Task requirements: Return only the stretch of the material below that begins with the line containing "rw [hy, show z + (L : ℤ) • e ν" and ends with the line containing "refine (norm_sub_one_le_of_conj (X", exactly; both of those lines belong to it.

Provided records:
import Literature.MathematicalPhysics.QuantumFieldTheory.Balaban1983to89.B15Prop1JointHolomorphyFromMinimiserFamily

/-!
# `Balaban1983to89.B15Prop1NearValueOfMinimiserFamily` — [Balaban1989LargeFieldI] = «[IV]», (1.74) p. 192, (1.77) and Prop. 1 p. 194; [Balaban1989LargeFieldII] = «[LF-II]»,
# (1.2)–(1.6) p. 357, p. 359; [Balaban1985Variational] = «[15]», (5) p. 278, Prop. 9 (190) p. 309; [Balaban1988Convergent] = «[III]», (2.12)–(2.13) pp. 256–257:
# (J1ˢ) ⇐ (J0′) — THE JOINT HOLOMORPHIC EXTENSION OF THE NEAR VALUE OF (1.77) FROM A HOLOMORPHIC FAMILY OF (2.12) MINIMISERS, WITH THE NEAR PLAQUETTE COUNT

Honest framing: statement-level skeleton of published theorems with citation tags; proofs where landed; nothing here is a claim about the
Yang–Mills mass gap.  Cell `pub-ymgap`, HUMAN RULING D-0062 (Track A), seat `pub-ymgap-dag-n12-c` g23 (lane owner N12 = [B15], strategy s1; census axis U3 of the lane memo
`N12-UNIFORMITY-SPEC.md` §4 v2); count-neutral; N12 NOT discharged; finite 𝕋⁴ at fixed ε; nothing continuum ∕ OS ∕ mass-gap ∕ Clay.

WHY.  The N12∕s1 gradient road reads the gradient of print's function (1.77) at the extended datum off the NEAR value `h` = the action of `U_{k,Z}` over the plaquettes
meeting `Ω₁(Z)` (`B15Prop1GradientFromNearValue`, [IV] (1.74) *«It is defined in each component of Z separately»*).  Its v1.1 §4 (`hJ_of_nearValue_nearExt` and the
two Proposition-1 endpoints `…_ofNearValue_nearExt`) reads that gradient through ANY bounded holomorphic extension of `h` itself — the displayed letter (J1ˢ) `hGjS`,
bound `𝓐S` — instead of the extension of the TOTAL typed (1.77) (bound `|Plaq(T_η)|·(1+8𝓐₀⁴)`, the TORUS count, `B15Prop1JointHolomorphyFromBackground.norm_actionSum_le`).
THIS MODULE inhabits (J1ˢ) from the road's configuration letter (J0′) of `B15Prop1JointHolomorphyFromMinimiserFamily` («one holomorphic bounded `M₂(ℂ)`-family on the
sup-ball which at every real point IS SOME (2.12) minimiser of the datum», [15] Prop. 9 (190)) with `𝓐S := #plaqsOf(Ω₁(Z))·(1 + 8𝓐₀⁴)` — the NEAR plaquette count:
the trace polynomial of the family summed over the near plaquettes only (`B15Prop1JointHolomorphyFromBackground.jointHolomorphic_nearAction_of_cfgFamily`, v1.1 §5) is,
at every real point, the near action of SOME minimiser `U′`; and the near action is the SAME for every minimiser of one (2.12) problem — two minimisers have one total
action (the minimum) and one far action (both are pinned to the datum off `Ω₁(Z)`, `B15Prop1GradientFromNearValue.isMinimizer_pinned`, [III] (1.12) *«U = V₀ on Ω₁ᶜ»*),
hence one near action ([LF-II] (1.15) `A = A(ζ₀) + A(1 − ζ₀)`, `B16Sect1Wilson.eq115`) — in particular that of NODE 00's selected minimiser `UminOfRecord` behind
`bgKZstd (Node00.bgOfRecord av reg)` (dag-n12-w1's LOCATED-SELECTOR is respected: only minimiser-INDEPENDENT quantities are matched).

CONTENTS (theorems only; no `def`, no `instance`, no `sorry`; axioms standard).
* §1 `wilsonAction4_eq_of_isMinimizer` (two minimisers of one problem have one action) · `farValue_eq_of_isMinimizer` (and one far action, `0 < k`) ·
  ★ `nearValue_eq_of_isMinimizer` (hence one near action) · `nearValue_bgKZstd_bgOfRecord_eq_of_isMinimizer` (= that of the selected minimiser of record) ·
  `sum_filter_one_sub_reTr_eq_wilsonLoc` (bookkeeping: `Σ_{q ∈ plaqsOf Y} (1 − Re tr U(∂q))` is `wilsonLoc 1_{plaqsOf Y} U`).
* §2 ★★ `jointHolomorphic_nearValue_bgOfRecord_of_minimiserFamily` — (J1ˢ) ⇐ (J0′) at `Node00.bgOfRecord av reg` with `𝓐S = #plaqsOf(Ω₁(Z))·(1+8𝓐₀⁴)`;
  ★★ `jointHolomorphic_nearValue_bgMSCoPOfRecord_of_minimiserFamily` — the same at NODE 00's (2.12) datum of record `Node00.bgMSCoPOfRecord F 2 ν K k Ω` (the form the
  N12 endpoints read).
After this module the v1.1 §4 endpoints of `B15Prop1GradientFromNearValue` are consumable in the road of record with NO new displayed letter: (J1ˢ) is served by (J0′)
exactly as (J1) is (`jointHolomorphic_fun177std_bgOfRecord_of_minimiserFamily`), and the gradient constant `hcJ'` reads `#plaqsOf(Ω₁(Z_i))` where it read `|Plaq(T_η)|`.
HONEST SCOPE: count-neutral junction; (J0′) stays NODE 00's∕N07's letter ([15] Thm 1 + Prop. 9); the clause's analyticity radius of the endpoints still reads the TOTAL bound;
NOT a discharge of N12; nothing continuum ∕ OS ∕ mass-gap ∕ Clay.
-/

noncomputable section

...

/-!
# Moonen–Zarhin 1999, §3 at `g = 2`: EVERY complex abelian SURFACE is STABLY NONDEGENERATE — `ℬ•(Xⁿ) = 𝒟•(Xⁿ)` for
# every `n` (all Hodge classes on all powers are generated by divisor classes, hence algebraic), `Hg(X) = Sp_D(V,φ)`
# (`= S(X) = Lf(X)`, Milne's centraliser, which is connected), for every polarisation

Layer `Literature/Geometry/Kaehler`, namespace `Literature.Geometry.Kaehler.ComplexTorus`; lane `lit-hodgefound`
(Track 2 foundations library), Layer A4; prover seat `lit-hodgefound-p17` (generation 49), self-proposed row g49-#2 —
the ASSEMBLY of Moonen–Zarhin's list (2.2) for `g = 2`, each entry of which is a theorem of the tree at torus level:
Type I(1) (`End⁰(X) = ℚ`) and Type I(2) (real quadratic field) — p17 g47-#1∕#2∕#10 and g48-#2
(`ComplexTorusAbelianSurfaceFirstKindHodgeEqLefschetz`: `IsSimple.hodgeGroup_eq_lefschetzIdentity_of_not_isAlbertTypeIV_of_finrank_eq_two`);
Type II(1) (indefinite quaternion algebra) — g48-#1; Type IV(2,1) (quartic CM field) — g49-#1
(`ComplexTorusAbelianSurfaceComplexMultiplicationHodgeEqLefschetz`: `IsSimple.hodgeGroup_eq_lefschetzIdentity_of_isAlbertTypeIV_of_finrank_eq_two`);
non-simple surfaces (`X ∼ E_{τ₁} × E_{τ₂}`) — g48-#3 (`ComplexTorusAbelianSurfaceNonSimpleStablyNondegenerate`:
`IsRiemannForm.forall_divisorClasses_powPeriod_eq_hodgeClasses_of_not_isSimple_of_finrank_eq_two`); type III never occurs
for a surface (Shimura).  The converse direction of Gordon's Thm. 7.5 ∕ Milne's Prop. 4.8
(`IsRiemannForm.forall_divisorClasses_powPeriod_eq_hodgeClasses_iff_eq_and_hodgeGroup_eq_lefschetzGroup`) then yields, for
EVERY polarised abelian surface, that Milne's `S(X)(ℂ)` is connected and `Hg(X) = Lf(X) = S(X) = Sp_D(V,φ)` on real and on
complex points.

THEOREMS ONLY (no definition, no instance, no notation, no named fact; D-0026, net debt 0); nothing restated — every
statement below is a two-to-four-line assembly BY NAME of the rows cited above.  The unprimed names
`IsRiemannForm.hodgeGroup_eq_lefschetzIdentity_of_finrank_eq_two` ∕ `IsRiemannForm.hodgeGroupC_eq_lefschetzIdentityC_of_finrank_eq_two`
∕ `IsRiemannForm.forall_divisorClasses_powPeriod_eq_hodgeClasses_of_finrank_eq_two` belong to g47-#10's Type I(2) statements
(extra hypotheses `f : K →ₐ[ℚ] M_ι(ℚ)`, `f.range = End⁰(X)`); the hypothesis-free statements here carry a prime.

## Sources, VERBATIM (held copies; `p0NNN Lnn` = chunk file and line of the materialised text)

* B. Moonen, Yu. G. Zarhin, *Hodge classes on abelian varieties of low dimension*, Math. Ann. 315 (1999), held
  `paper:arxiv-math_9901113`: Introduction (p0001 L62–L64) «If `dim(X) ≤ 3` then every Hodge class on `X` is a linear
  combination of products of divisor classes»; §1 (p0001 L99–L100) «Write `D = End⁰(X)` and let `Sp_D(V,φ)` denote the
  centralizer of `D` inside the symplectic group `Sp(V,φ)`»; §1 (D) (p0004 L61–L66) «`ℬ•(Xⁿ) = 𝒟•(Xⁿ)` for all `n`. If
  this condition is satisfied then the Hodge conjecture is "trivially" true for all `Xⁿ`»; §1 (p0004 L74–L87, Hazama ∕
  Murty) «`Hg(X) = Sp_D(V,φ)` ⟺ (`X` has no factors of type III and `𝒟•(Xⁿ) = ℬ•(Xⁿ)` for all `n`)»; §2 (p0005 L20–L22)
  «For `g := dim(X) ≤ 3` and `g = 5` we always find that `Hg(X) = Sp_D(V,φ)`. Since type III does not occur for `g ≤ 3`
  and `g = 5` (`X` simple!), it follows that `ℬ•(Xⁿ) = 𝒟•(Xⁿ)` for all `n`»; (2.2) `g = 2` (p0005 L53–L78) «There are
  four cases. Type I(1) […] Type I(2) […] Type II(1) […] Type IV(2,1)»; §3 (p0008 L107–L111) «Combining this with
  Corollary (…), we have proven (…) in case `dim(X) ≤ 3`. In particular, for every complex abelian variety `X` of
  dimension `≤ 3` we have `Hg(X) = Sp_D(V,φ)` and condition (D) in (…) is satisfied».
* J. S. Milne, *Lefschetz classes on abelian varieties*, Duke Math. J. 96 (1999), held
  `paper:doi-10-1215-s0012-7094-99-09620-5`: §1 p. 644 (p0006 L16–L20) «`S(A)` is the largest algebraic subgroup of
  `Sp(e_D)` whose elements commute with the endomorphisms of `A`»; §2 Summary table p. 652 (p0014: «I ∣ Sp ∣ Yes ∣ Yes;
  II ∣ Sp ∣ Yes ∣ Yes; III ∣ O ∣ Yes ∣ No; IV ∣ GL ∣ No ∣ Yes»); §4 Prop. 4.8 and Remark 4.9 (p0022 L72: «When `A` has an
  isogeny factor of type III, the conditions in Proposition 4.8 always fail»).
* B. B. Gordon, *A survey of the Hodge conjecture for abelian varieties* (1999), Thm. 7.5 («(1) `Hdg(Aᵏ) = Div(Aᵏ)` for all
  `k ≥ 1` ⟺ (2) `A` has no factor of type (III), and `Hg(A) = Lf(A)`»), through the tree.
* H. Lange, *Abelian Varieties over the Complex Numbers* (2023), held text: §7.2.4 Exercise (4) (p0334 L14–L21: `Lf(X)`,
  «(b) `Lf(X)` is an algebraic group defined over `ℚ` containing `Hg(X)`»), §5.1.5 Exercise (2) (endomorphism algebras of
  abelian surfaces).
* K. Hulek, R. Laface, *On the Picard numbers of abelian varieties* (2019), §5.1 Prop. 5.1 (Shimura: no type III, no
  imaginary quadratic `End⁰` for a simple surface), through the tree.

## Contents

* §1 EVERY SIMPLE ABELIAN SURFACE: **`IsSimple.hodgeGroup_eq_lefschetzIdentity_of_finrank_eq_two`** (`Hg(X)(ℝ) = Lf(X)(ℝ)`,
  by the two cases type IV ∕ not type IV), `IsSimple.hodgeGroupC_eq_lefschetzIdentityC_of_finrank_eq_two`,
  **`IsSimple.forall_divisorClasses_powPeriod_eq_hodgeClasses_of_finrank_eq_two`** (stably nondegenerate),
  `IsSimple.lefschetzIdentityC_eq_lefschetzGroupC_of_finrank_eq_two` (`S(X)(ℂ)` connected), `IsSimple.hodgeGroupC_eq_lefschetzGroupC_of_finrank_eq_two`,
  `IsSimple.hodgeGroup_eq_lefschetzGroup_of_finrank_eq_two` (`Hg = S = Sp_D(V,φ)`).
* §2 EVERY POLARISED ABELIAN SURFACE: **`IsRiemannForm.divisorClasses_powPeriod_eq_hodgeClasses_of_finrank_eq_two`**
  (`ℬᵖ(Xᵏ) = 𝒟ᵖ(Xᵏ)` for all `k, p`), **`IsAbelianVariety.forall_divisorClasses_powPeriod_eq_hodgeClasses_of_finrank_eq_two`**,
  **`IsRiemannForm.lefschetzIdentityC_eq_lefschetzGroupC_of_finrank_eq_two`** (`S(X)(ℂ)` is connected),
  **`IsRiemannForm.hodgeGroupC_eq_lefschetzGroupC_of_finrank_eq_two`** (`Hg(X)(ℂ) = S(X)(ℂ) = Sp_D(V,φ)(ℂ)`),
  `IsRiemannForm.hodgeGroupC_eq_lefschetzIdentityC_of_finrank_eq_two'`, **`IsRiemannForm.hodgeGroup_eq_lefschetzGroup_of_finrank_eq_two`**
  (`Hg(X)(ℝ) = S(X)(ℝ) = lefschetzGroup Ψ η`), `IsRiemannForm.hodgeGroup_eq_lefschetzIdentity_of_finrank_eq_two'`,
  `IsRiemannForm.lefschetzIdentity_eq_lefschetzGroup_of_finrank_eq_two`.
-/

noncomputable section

---

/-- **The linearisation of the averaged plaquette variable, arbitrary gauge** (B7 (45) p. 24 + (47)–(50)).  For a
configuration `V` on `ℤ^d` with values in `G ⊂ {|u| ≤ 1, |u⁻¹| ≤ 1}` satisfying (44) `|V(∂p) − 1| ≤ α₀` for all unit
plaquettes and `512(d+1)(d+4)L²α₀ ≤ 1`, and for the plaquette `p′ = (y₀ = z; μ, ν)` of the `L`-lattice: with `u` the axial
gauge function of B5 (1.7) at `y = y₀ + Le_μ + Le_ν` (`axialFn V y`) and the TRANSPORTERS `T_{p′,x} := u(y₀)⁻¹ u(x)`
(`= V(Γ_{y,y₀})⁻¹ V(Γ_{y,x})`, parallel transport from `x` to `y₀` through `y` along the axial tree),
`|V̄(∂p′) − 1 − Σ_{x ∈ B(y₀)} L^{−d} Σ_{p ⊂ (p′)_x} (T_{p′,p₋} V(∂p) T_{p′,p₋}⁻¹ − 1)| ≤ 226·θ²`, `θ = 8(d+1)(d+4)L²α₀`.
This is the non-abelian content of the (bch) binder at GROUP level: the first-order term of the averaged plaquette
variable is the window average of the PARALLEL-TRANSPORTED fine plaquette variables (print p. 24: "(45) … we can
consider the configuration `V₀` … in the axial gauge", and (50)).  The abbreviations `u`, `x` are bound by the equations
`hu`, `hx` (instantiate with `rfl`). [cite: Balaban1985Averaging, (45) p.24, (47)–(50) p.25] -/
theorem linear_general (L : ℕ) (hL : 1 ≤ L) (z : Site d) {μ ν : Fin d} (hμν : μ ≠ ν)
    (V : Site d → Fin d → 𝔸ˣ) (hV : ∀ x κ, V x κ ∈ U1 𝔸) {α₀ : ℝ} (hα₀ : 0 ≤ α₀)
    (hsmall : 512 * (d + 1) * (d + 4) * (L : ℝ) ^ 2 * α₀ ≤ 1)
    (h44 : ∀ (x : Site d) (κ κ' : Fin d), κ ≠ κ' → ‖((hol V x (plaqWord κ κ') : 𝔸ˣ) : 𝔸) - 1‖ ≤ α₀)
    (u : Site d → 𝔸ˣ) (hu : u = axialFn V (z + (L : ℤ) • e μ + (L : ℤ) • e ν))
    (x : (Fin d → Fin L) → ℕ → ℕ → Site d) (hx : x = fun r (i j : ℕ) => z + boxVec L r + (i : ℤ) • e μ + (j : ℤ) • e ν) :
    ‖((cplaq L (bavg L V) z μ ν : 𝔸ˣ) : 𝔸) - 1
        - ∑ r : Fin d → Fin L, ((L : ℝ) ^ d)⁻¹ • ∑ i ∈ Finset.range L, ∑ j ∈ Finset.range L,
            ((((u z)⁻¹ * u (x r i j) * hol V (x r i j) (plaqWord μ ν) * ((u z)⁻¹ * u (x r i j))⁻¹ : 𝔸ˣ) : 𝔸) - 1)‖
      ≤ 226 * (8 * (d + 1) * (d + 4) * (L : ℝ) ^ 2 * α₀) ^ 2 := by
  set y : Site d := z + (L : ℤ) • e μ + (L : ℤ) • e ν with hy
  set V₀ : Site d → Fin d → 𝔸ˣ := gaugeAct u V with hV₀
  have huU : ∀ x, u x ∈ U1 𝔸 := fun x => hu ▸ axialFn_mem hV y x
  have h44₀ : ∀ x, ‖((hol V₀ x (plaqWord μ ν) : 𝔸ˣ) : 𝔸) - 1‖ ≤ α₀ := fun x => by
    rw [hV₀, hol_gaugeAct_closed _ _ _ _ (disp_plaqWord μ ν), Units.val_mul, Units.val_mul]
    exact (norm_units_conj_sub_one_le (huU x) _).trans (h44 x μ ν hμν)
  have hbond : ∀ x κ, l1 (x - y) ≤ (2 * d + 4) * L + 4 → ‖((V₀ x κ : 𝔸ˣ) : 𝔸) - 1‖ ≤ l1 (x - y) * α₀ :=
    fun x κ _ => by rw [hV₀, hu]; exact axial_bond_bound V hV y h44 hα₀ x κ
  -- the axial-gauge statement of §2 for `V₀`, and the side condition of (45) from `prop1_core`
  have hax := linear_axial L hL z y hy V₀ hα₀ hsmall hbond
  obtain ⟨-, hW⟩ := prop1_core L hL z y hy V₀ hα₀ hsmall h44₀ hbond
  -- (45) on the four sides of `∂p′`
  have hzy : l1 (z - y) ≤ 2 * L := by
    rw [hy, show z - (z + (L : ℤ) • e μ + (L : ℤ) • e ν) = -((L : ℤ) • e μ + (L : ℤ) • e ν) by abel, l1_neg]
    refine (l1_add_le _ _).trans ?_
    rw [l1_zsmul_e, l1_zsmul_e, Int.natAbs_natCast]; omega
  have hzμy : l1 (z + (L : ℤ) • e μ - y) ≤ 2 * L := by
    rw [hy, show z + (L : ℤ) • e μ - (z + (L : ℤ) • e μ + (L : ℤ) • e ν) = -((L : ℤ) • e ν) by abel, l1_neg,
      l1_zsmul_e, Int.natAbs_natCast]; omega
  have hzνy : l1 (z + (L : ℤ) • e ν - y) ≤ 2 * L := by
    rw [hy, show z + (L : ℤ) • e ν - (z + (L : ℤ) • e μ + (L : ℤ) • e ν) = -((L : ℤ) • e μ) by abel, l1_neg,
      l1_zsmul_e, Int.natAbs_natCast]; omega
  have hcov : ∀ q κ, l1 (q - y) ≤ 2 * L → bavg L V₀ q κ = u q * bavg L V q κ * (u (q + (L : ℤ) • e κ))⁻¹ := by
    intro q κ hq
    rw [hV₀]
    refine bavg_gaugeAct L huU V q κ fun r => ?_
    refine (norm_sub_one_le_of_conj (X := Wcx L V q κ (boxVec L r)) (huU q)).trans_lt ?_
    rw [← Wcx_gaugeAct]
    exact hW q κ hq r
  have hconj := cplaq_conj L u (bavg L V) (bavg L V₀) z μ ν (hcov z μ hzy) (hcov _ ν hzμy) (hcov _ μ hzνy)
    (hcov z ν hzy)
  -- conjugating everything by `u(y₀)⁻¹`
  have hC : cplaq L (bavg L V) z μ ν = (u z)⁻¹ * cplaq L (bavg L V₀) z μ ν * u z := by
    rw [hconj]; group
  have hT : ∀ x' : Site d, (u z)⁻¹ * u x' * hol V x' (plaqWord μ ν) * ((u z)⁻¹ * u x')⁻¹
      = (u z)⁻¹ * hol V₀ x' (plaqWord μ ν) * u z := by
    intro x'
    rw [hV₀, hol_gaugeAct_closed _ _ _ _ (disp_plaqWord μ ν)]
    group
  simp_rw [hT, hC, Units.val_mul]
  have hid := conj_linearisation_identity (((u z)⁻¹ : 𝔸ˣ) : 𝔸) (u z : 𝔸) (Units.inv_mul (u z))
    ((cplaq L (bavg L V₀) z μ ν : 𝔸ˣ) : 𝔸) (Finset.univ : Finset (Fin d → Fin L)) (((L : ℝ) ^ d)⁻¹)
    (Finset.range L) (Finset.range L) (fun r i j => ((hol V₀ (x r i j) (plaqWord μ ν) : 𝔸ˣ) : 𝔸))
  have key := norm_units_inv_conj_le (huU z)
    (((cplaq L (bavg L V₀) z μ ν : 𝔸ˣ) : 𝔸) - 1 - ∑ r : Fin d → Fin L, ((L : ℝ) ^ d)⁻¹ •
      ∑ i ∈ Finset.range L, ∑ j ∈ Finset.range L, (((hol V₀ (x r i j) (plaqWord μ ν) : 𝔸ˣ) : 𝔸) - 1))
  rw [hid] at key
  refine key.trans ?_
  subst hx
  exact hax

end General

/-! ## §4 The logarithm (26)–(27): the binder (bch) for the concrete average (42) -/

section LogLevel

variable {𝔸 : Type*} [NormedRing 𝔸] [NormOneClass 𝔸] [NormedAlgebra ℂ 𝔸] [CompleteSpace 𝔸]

Answer box:
    rw [hy, show z + (L : ℤ) • e ν - (z + (L : ℤ) • e μ + (L : ℤ) • e ν) = -((L : ℤ) • e μ) by abel, l1_neg,
      l1_zsmul_e, Int.natAbs_natCast]; omega
  have hcov : ∀ q κ, l1 (q - y) ≤ 2 * L → bavg L V₀ q κ = u q * bavg L V q κ * (u (q + (L : ℤ) • e κ))⁻¹ := by
    intro q κ hq
    rw [hV₀]
    refine bavg_gaugeAct L huU V q κ fun r => ?_
    refine (norm_sub_one_le_of_conj (X := Wcx L V q κ (boxVec L r)) (huU q)).trans_lt ?_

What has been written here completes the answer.